--- TASK TO CARRY OUT ---
Look through the lines below, find those with the word "Killing", and copy them.

--- PROVIDED ENTRIES ---
▶

import Literature.Geometry.Lorentzian.LinearChargeConservation
import HarnessLib

/-!
# The moment conditions of Mao–Oh–Tao's Lemma 2.2 are necessary

(trunk G08 = T-LORENTZ; family `gr`; namespace `Literature.Geometry.Lorentzian.MaoOhTao`.)

Lemma 2.2 of Mao–Oh–Tao (arXiv:2308.13031) inverts the linearised constraint operators
`h ↦ ∂_i∂_j h^{ij}` and `π ↦ ∂_i π^{ij}` on the annulus `A_1` with support control, under the
moment conditions `(S2)`: `∫ f · (1, x_1, x_2, x_3) = 0` and `(T2)`: `∫ 𝐟 · (e_1, …, Y_3) = 0`, which
are forced because "`1, x_1, x_2, x_3` span the kernel of the formal `L²`-adjoint of the double
divergence operator (resp. `e_1, …, Y_3` span the kernel of the formal `L²`-adjoint of the
symmetric divergence operator)" (§2.2, after Lemma 2.2; the flat KIDs of `CoordFlatKIDs.lean`).
This file proves that necessity for compactly supported fields on `ℝ³`, in the coordinate
vocabulary `pd`, `cmp`, `e`, `rotGen` of the annular gluing fact:

* `integral_pd_mul_eq_neg`, `integral_pd_eq_zero` — integration by parts in one direction against
  a `C¹` weight, and `∫ ∂_i f = 0` for `f ∈ C¹_c(ℝ³)` (from the tree's
  `integral_sum_fderiv_mul_eq_neg_integral_mul_sum_fderiv`);
* `integral_sum_pd_pd_cmp_eq_zero`, `integral_sum_pd_pd_cmp_mul_coord_eq_zero` — **(S2)**:
  `∫ ∂_i∂_j h^{ij} = 0` and `∫ (∂_i∂_j h^{ij}) x_l = 0` for `h ∈ C²_c`;
* `integral_sum_pd_cmp_eq_zero`, `integral_sum_pd_cmp_mul_rotGen_eq_zero` — **(T2)**:
  `∫ ∂_i π^{ij} = 0` and `∫ Σ_j (∂_i π^{ij}) (Y_l)_j = 0` for symmetric `π ∈ C¹_c`
  (`∂_i (Y_l)_j` is antisymmetric, `sum_sum_mul_rotGen_e_eq_zero`).

The converse (sufficiency, i.e. the existence of the solution operators `S`, `T` of Lemma 2.2) is
the analytic content of the paper and is not treated here. Everything is proved; no definitions,
no named facts.

## References

* Y. Mao, S.-J. Oh, T. Tao, arXiv:2308.13031 (2023), Lemma 2.2 (S2), (T2) and the paragraph
  following it (key `MaoOhTao2023`).
-/

noncomputable section

open scoped RealInnerProductSpace Topology ContDiff
open Filter MeasureTheory

namespace Literature.Geometry.Lorentzian

namespace MaoOhTao

/-! ### Integration by parts against polynomial weights -/

/-- **Integration by parts in one direction**: `∫ ∂_i f · g = −∫ f · ∂_i g` for `f ∈ C¹_c(ℝ³)` and `g ∈ C¹(ℝ³)`
(no decay needed on `g`). [cite: MaoOhTao2023, Lemma 2.7] -/
theorem integral_pd_mul_eq_neg {f g : E3 → ℝ} (hf : ContDiff ℝ 1 f) (hfc : HasCompactSupport f)
    (hg : ContDiff ℝ 1 g) (i : Fin 3) :
    ∫ x, pd i f x * g x = - ∫ x, f x * pd i g x := by
  have h := integral_sum_fderiv_mul_eq_neg_integral_mul_sum_fderiv hf hfc
    (F := fun m y ↦ if m = i then g y else 0) (fun m ↦ by
      by_cases hm : m = i
      · simp only [hm, if_true]; exact hg
      · simp only [hm, if_false]; exact contDiff_const)
  simp only [mul_ite, mul_zero, Finset.sum_ite_eq', Finset.mem_univ, if_true] at h
  rw [show (fun x ↦ pd i f x * g x) = fun x ↦ fderiv ℝ f x (e i) * g x from rfl, h]
  congr 1
  refine integral_congr_ae (Eventually.of_forall fun x ↦ ?_)
  show f x * ∑ j, pd j (fun y ↦ if j = i then g y else 0) x = f x * pd i g x
  simp only [pd_ite, Finset.sum_ite_eq', Finset.mem_univ, if_true]

/-- `∫ ∂_i f = 0` for `f ∈ C¹_c(ℝ³)`. [folklore] -/
theorem integral_pd_eq_zero {f : E3 → ℝ} (hf : ContDiff ℝ 1 f) (hfc : HasCompactSupport f) (i : Fin 3) :
    ∫ x, pd i f x = 0 := by
  have h := integral_pd_mul_eq_neg hf hfc contDiff_const (g := fun _ ↦ (1 : ℝ)) i
  simp only [mul_one] at h
  rw [h]
  simp [pd]

/-- The components of a compactly supported tensor field are compactly supported. [folklore] -/
theorem hasCompactSupport_cmp {g : E3 → E3 →L[ℝ] E3 →L[ℝ] ℝ} (hg : HasCompactSupport g) (i j : Fin 3) :
    HasCompactSupport (cmp g i j) :=
  hg.comp_left (g := fun (B : E3 →L[ℝ] E3 →L[ℝ] ℝ) ↦ B (e i) (e j)) (by simp)

/-- The partial derivatives of a compactly supported function are compactly supported. [folklore] -/
theorem hasCompactSupport_pd {f : E3 → ℝ} (hfc : HasCompactSupport f) (i : Fin 3) :
    HasCompactSupport (pd i f) :=
  (hfc.fderiv ℝ).comp_left (g := fun (L : E3 →L[ℝ] ℝ) ↦ L (e i)) (by simp)

/-! ### The moment conditions (S2), (T2) of Lemma 2.2 are necessary -/

variable {h π : E3 → E3 →L[ℝ] E3 →L[ℝ] ℝ}

/-- **(S2), monopole**: `∫ ∂_i∂_j h^{ij} = 0` for `h ∈ C²_c(ℝ³)` (the pairing of the double divergence with the static KID
`1`). [cite: MaoOhTao2023, Lemma 2.2 (S2)] -/
theorem integral_sum_pd_pd_cmp_eq_zero (hh : ContDiff ℝ 2 h) (hc : HasCompactSupport h) :
    ∫ x, ∑ i, ∑ j, pd i (pd j (cmp h i j)) x = 0 := by
  have h1 : ∀ i j, ContDiff ℝ 1 (pd j (cmp h i j)) := fun i j ↦ contDiff_pd (contDiff_cmp hh i j) j
  have h1c : ∀ i j, HasCompactSupport (pd j (cmp h i j)) := fun i j ↦
    hasCompactSupport_pd (hasCompactSupport_cmp hc i j) j
  have hint : ∀ i j, Integrable (pd i (pd j (cmp h i j))) := fun i j ↦
    ((h1 i j).continuous_fderiv one_ne_zero |>.clm_apply continuous_const).integrable_of_hasCompactSupport
      (hasCompactSupport_pd (h1c i j) i)
  rw [integral_finsetSum _ fun i _ ↦ integrable_finsetSum _ fun j _ ↦ hint i j]
  refine Finset.sum_eq_zero fun i _ ↦ ?_
  rw [integral_finsetSum _ fun j _ ↦ hint i j]
  exact Finset.sum_eq_zero fun j _ ↦ integral_pd_eq_zero (h1 i j) (h1c i j) i

/-- **(S2), dipole**: `∫ (∂_i∂_j h^{ij}) x_l = 0` for `h ∈ C²_c(ℝ³)` (the pairing with the static KIDs `x_l`): the double
divergence of a compactly supported field has neither monopole nor dipole moment — the conditions `(S2)` of Lemma 2.2 are
necessary. [cite: MaoOhTao2023, Lemma 2.2 (S2)] -/
theorem integral_sum_pd_pd_cmp_mul_coord_eq_zero (hh : ContDiff ℝ 2 h) (hc : HasCompactSupport h) (l : Fin 3) :
    ∫ x, (∑ i, ∑ j, pd i (pd j (cmp h i j)) x) * x l = 0 := by
  have h1 : ∀ i j, ContDiff ℝ 1 (pd j (cmp h i j)) := fun i j ↦ contDiff_pd (contDiff_cmp hh i j) j
  have h1c : ∀ i j, HasCompactSupport (pd j (cmp h i j)) := fun i j ↦
    hasCompactSupport_pd (hasCompactSupport_cmp hc i j) j
  have hint : ∀ i j, Integrable (fun x : E3 ↦ pd i (pd j (cmp h i j)) x * x l) := fun i j ↦
    (((h1 i j).continuous_fderiv one_ne_zero |>.clm_apply continuous_const).mul
      (EuclideanSpace.proj (𝕜 := ℝ) l).continuous).integrable_of_hasCompactSupport
      ((hasCompactSupport_pd (h1c i j) i).mul_right)
  simp_rw [Finset.sum_mul]
  rw [integral_finsetSum _ fun i _ ↦ integrable_finsetSum _ fun j _ ↦ hint i j]
  refine Finset.sum_eq_zero fun i _ ↦ ?_
  rw [integral_finsetSum _ fun j _ ↦ hint i j]
  refine Finset.sum_eq_zero fun j _ ↦ ?_
  -- `∫ ∂_i(∂_j h_ij) x_l = −∫ ∂_j h_ij δ_il`, then `∫ ∂_j h_lj = 0`
  rw [integral_pd_mul_eq_neg (h1 i j) (h1c i j) (contDiff_coord l) i]
  simp only [pd_coord, mul_ite, mul_one, mul_zero]
  by_cases hli : l = i
  · simp only [hli, if_true]
    rw [integral_pd_eq_zero ((contDiff_cmp hh i j).of_le (by norm_num)) (hasCompactSupport_cmp hc i j) j,
      neg_zero]
  · simp [hli]

/-- **(T2), translations**: `∫ ∂_i π^{ij} = 0` for `π ∈ C¹_c(ℝ³)` (the pairing with the Killing fields `e_j`).
[cite: MaoOhTao2023, Lemma 2.2 (T2)] -/
theorem integral_sum_pd_cmp_eq_zero (hπ : ContDiff ℝ 1 π) (hc : HasCompactSupport π) (j : Fin 3) :
    ∫ x, ∑ i, pd i (cmp π i j) x = 0 := by
  have hint : ∀ i, Integrable (pd i (cmp π i j)) := fun i ↦
    ((contDiff_cmp hπ i j).continuous_fderiv one_ne_zero |>.clm_apply continuous_const)
      |>.integrable_of_hasCompactSupport (hasCompactSupport_pd (hasCompactSupport_cmp hc i j) i)
  rw [integral_finsetSum _ fun i _ ↦ hint i]
  exact Finset.sum_eq_zero fun i _ ↦
    integral_pd_eq_zero (contDiff_cmp hπ i j) (hasCompactSupport_cmp hc i j) i

/-- The matrix `∂_i (Y_l)_j = (Y_l(e_i))_j = ε_{lij}` is antisymmetric, so it pairs to zero with every symmetric matrix.
[cite: MaoOhTao2023, §2.2] -/
theorem sum_sum_mul_rotGen_e_eq_zero {p : Fin 3 → Fin 3 → ℝ} (hp : ∀ i j, p i j = p j i) (l : Fin 3) :
    ∑ i, ∑ j, p i j * rotGen l (e i) j = 0 := by
  simp only [Fin.sum_univ_three, rotGen, e, PiLp.single_apply]
  fin_cases l <;> simp [hp 1 0, hp 2 0, hp 2 1]

/-- **(T2), rotations**: `∫ Σ_j (∂_i π^{ij}) (Y_l)_j = 0` for symmetric `π ∈ C¹_c(ℝ³)` (the pairing with the Killing fields
`Y_l = e_l × x`; one integration by parts and antisymmetry of `∂_i (Y_l)_j`). With `integral_sum_pd_cmp_eq_zero` these are
the conditions `(T2)` of Lemma 2.2, hence necessary. [cite: MaoOhTao2023, Lemma 2.2 (T2)] -/
theorem integral_sum_pd_cmp_mul_rotGen_eq_zero (hπ : ContDiff ℝ 1 π) (hc : HasCompactSupport π)
    (hsym : ∀ x i j, cmp π i j x = cmp π j i x) (l : Fin 3) :
    ∫ x, ∑ j, (∑ i, pd i (cmp π i j) x) * rotGen l x j = 0 := by
  have hint : ∀ i j, Integrable (fun x : E3 ↦ pd i (cmp π i j) x * rotGen l x j) := fun i j ↦
    ((((contDiff_cmp hπ i j).continuous_fderiv one_ne_zero).clm_apply continuous_const).mul
      (contDiff_rotGen (n := 1) l j).continuous).integrable_of_hasCompactSupport
      ((hasCompactSupport_pd (hasCompactSupport_cmp hc i j) i).mul_right)
  simp_rw [Finset.sum_mul]
  rw [integral_finsetSum _ fun j _ ↦ integrable_finsetSum _ fun i _ ↦ hint i j]
  have hstep : ∀ i j, ∫ x, pd i (cmp π i j) x * rotGen l x j = - ∫ x, cmp π i j x * rotGen l (e i) j := by
    intro i j
    rw [integral_pd_mul_eq_neg (contDiff_cmp hπ i j) (hasCompactSupport_cmp hc i j) (contDiff_rotGen l j) i]
    simp only [pd_rotGen]
  simp_rw [integral_finsetSum _ fun i _ ↦ hint i _, hstep]
  -- `Σ_j Σ_i −∫ π_ij R_ij = −∫ Σ_ij π_ij R_ij = 0`
  have hint2 : ∀ i j, Integrable (fun x : E3 ↦ cmp π i j x * rotGen l (e i) j) := fun i j ↦
    ((contDiff_cmp hπ i j).continuous.mul continuous_const).integrable_of_hasCompactSupport
      ((hasCompactSupport_cmp hc i j).mul_right)
  simp only [Finset.sum_neg_distrib, neg_eq_zero]
  have hinner : ∀ j, ∑ i, ∫ x, cmp π i j x * rotGen l (e i) j = ∫ x, ∑ i, cmp π i j x * rotGen l (e i) j :=
    fun j ↦ (integral_finsetSum _ fun i _ ↦ hint2 i j).symm
  simp only [hinner]
  rw [← integral_finsetSum _ fun j _ ↦ integrable_finsetSum _ fun i _ ↦ hint2 i j]
  have h0 : ∫ x, ∑ j, ∑ i, cmp π i j x * rotGen l (e i) j = ∫ _x : E3, (0 : ℝ) :=
    integral_congr_ae (Eventually.of_forall fun x ↦ by
      show ∑ j, ∑ i, cmp π i j x * rotGen l (e i) j = 0
      rw [Finset.sum_comm]
      exact sum_sum_mul_rotGen_e_eq_zero (fun i j ↦ hsym x i j) l)
  rw [h0, integral_zero]

end MaoOhTao

end Literature.Geometry.Lorentzian

end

◀

--- SOLUTION ---
/-- **(T2), translations**: `∫ ∂_i π^{ij} = 0` for `π ∈ C¹_c(ℝ³)` (the pairing with the Killing fields `e_j`).
/-- **(T2), rotations**: `∫ Σ_j (∂_i π^{ij}) (Y_l)_j = 0` for symmetric `π ∈ C¹_c(ℝ³)` (the pairing with the Killing fields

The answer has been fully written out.